Segment Open
/-- **Diffusion pairing with a truncation**: `|∫ ⟪u, 𝓛_𝔹^* P_N w⟫| ≤ 4π²(hi + β/2)·N·S_N(w)·‖u‖₂` for weakly divergence-free `u, w ∈ L²`. [folklore] -/
theorem abs_integral_inner_viscAdj_fourierTruncate_le {u w : UnitAddTorus (Fin 3) → EuclideanSpace ℝ (Fin 3)} (hu : MemLp u 2 volume) (hudiv : Torus.IsWeaklyDivFree u)
    (hw : MemLp w 2 volume) (hwdiv : Torus.IsWeaklyDivFree w)
    {𝔹 : Visc4 (Fin 3)} {lo hi β : ℝ} (h𝔹 : NearIso 𝔹 lo hi) (hlo : 0 ≤ lo) (hhi : 0 ≤ hi) (hodd : OddSmall 𝔹 β) (hβ : 0 ≤ β) (N : ℕ) :
    |∫ x, ⟪u x, viscAdj 𝔹 (fourierTruncate N w) x⟫_ℝ|
      ≤ 4 * Real.pi ^ 2 * (hi + β / 2) * N * Real.sqrt ((∑ k ∈ freqBall N, freqNormSq k * ‖mFourierCoeff (EuclideanSpace.complexify ∘ w) k‖ ^ 2)) * Real.sqrt (∫ x, ‖u x‖ ^ 2) := by
  set c : (Fin 3 → ℤ) → EuclideanSpace ℂ (Fin 3) := fun k => mFourierCoeff (EuclideanSpace.complexify ∘ w) k with hc
  set a : (Fin 3 → ℤ) → EuclideanSpace ℂ (Fin 3) := fun k => mFourierCoeff (EuclideanSpace.complexify ∘ u) k with ha
  have hGeq : fourierTruncate N w = realTrigPoly (freqBall N) c := rfl
  rw [hGeq]
  simp_rw [viscAdj_realTrigPoly 𝔹 (freqBall N) c]
  rw [integral_inner_realTrigPoly_of_integrable _ _ (hu.integrable one_le_two)]
  -- termwise bound
  have hterm : ∀ k ∈ freqBall N, |(⟪a k, ((-(4 * Real.pi ^ 2 : ℝ) : ℂ)) • symbT 𝔹 k (c k)⟫_ℂ).re|
      ≤ (Real.sqrt (freqNormSq k) * ‖a k‖) * (4 * Real.pi ^ 2 * (hi + β / 2) * (Real.sqrt (freqNormSq k) * ‖c k‖)) := by
    intro k hk
    rw [inner_smul_right, neg_mul, Complex.neg_re, Complex.re_ofReal_mul, abs_neg, abs_mul,
      abs_of_pos (by positivity : (0:ℝ) < 4 * Real.pi ^ 2)]
    have h := abs_re_inner_symbT_le h𝔹 hlo hhi hodd hβ k (kdot_mFourierCoeff_eq_zero hu hudiv k) (kdot_mFourierCoeff_eq_zero hw hwdiv k)
    have hsq : Real.sqrt (freqNormSq k) * Real.sqrt (freqNormSq k) = freqNormSq k := Real.mul_self_sqrt (freqNormSq_nonneg k)
    calc 4 * Real.pi ^ 2 * |(⟪a k, symbT 𝔹 k (c k)⟫_ℂ).re| ≤ 4 * Real.pi ^ 2 * ((hi + β / 2) * freqNormSq k * (‖c k‖ * ‖a k‖)) := by
          gcongr
      _ = (Real.sqrt (freqNormSq k) * ‖a k‖) * (4 * Real.pi ^ 2 * (hi + β / 2) * (Real.sqrt (freqNormSq k) * ‖c k‖)) := by
          rw [show (Real.sqrt (freqNormSq k) * ‖a k‖) * (4 * Real.pi ^ 2 * (hi + β / 2) * (Real.sqrt (freqNormSq k) * ‖c k‖))
              = 4 * Real.pi ^ 2 * ((hi + β / 2) * (Real.sqrt (freqNormSq k) * Real.sqrt (freqNormSq k)) * (‖c k‖ * ‖a k‖)) by ring, hsq]
  -- Cauchy–Schwarz over the ball
  have hsum_a : ∑ k ∈ freqBall N, (Real.sqrt (freqNormSq k) * ‖a k‖) ^ 2 ≤ (N : ℝ) ^ 2 * ∫ x, ‖u x‖ ^ 2 := by
    calc ∑ k ∈ freqBall N, (Real.sqrt (freqNormSq k) * ‖a k‖) ^ 2
        = ∑ k ∈ freqBall N, freqNormSq k * ‖a k‖ ^ 2 := Finset.sum_congr rfl fun k _ => by
            rw [mul_pow, Real.sq_sqrt (freqNormSq_nonneg k)]
      _ ≤ ∑ k ∈ freqBall N, (N : ℝ) ^ 2 * ‖a k‖ ^ 2 := Finset.sum_le_sum fun k hk =>
            mul_le_mul_of_nonneg_right (mem_freqBall.1 hk) (sq_nonneg _)
      _ = (N : ℝ) ^ 2 * ∑ k ∈ freqBall N, ‖a k‖ ^ 2 := by rw [Finset.mul_sum]
      _ ≤ (N : ℝ) ^ 2 * ∫ x, ‖u x‖ ^ 2 := mul_le_mul_of_nonneg_left (sum_norm_sq_mFourierCoeff_le_integral hu _) (sq_nonneg _)
  have hsum_c : ∑ k ∈ freqBall N, (4 * Real.pi ^ 2 * (hi + β / 2) * (Real.sqrt (freqNormSq k) * ‖c k‖)) ^ 2
      = (4 * Real.pi ^ 2 * (hi + β / 2)) ^ 2 * (∑ k ∈ freqBall N, freqNormSq k * ‖mFourierCoeff (EuclideanSpace.complexify ∘ w) k‖ ^ 2) := by
    rw [Finset.mul_sum]
    refine Finset.sum_congr rfl fun k _ => ?_
    simp only [hc]
    have e : (4 * Real.pi ^ 2 * (hi + β / 2) * (Real.sqrt (freqNormSq k) * ‖mFourierCoeff (EuclideanSpace.complexify ∘ w) k‖)) ^ 2
        = (4 * Real.pi ^ 2 * (hi + β / 2)) ^ 2 * (Real.sqrt (freqNormSq k) ^ 2 * ‖mFourierCoeff (EuclideanSpace.complexify ∘ w) k‖ ^ 2) := by
      ring
    rw [e, Real.sq_sqrt (freqNormSq_nonneg k)]
  have hpos : 0 ≤ 4 * Real.pi ^ 2 * (hi + β / 2) := by positivity
  calc |∑ k ∈ freqBall N, (⟪a k, ((-(4 * Real.pi ^ 2 : ℝ) : ℂ)) • symbT 𝔹 k (c k)⟫_ℂ).re|
      ≤ ∑ k ∈ freqBall N, |(⟪a k, ((-(4 * Real.pi ^ 2 : ℝ) : ℂ)) • symbT 𝔹 k (c k)⟫_ℂ).re| := Finset.abs_sum_le_sum_abs _ _
    _ ≤ ∑ k ∈ freqBall N, (Real.sqrt (freqNormSq k) * ‖a k‖) * (4 * Real.pi ^ 2 * (hi + β / 2) * (Real.sqrt (freqNormSq k) * ‖c k‖)) :=
        Finset.sum_le_sum hterm
    _ ≤ Real.sqrt (∑ k ∈ freqBall N, (Real.sqrt (freqNormSq k) * ‖a k‖) ^ 2) *
          Real.sqrt (∑ k ∈ freqBall N, (4 * Real.pi ^ 2 * (hi + β / 2) * (Real.sqrt (freqNormSq k) * ‖c k‖)) ^ 2) :=
        Real.sum_mul_le_sqrt_mul_sqrt _ _ _
    _ ≤ Real.sqrt ((N : ℝ) ^ 2 * ∫ x, ‖u x‖ ^ 2) * Real.sqrt ((4 * Real.pi ^ 2 * (hi + β / 2)) ^ 2 * (∑ k ∈ freqBall N, freqNormSq k * ‖mFourierCoeff (EuclideanSpace.complexify ∘ w) k‖ ^ 2)) := by
        rw [hsum_c]
        gcongr
    _ = 4 * Real.pi ^ 2 * (hi + β / 2) * N * Real.sqrt ((∑ k ∈ freqBall N, freqNormSq k * ‖mFourierCoeff (EuclideanSpace.complexify ∘ w) k‖ ^ 2)) * Real.sqrt (∫ x, ‖u x‖ ^ 2) := by
        rw [Real.sqrt_mul (sq_nonneg _), Real.sqrt_mul (sq_nonneg _), Real.sqrt_sq (Nat.cast_nonneg N), Real.sqrt_sq hpos]
        ring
Segment Closed
Of the lines above, extract only those from the line with "have hsum_c : ∑" to the line with "rw [e, Real.sq_sqrt", both included, exactly as written.

  have hsum_c : ∑ k ∈ freqBall N, (4 * Real.pi ^ 2 * (hi + β / 2) * (Real.sqrt (freqNormSq k) * ‖c k‖)) ^ 2
      = (4 * Real.pi ^ 2 * (hi + β / 2)) ^ 2 * (∑ k ∈ freqBall N, freqNormSq k * ‖mFourierCoeff (EuclideanSpace.complexify ∘ w) k‖ ^ 2) := by
    rw [Finset.mul_sum]
    refine Finset.sum_congr rfl fun k _ => ?_
    simp only [hc]
    have e : (4 * Real.pi ^ 2 * (hi + β / 2) * (Real.sqrt (freqNormSq k) * ‖mFourierCoeff (EuclideanSpace.complexify ∘ w) k‖)) ^ 2
        = (4 * Real.pi ^ 2 * (hi + β / 2)) ^ 2 * (Real.sqrt (freqNormSq k) ^ 2 * ‖mFourierCoeff (EuclideanSpace.complexify ∘ w) k‖ ^ 2) := by
      ring
    rw [e, Real.sq_sqrt (freqNormSq_nonneg k)]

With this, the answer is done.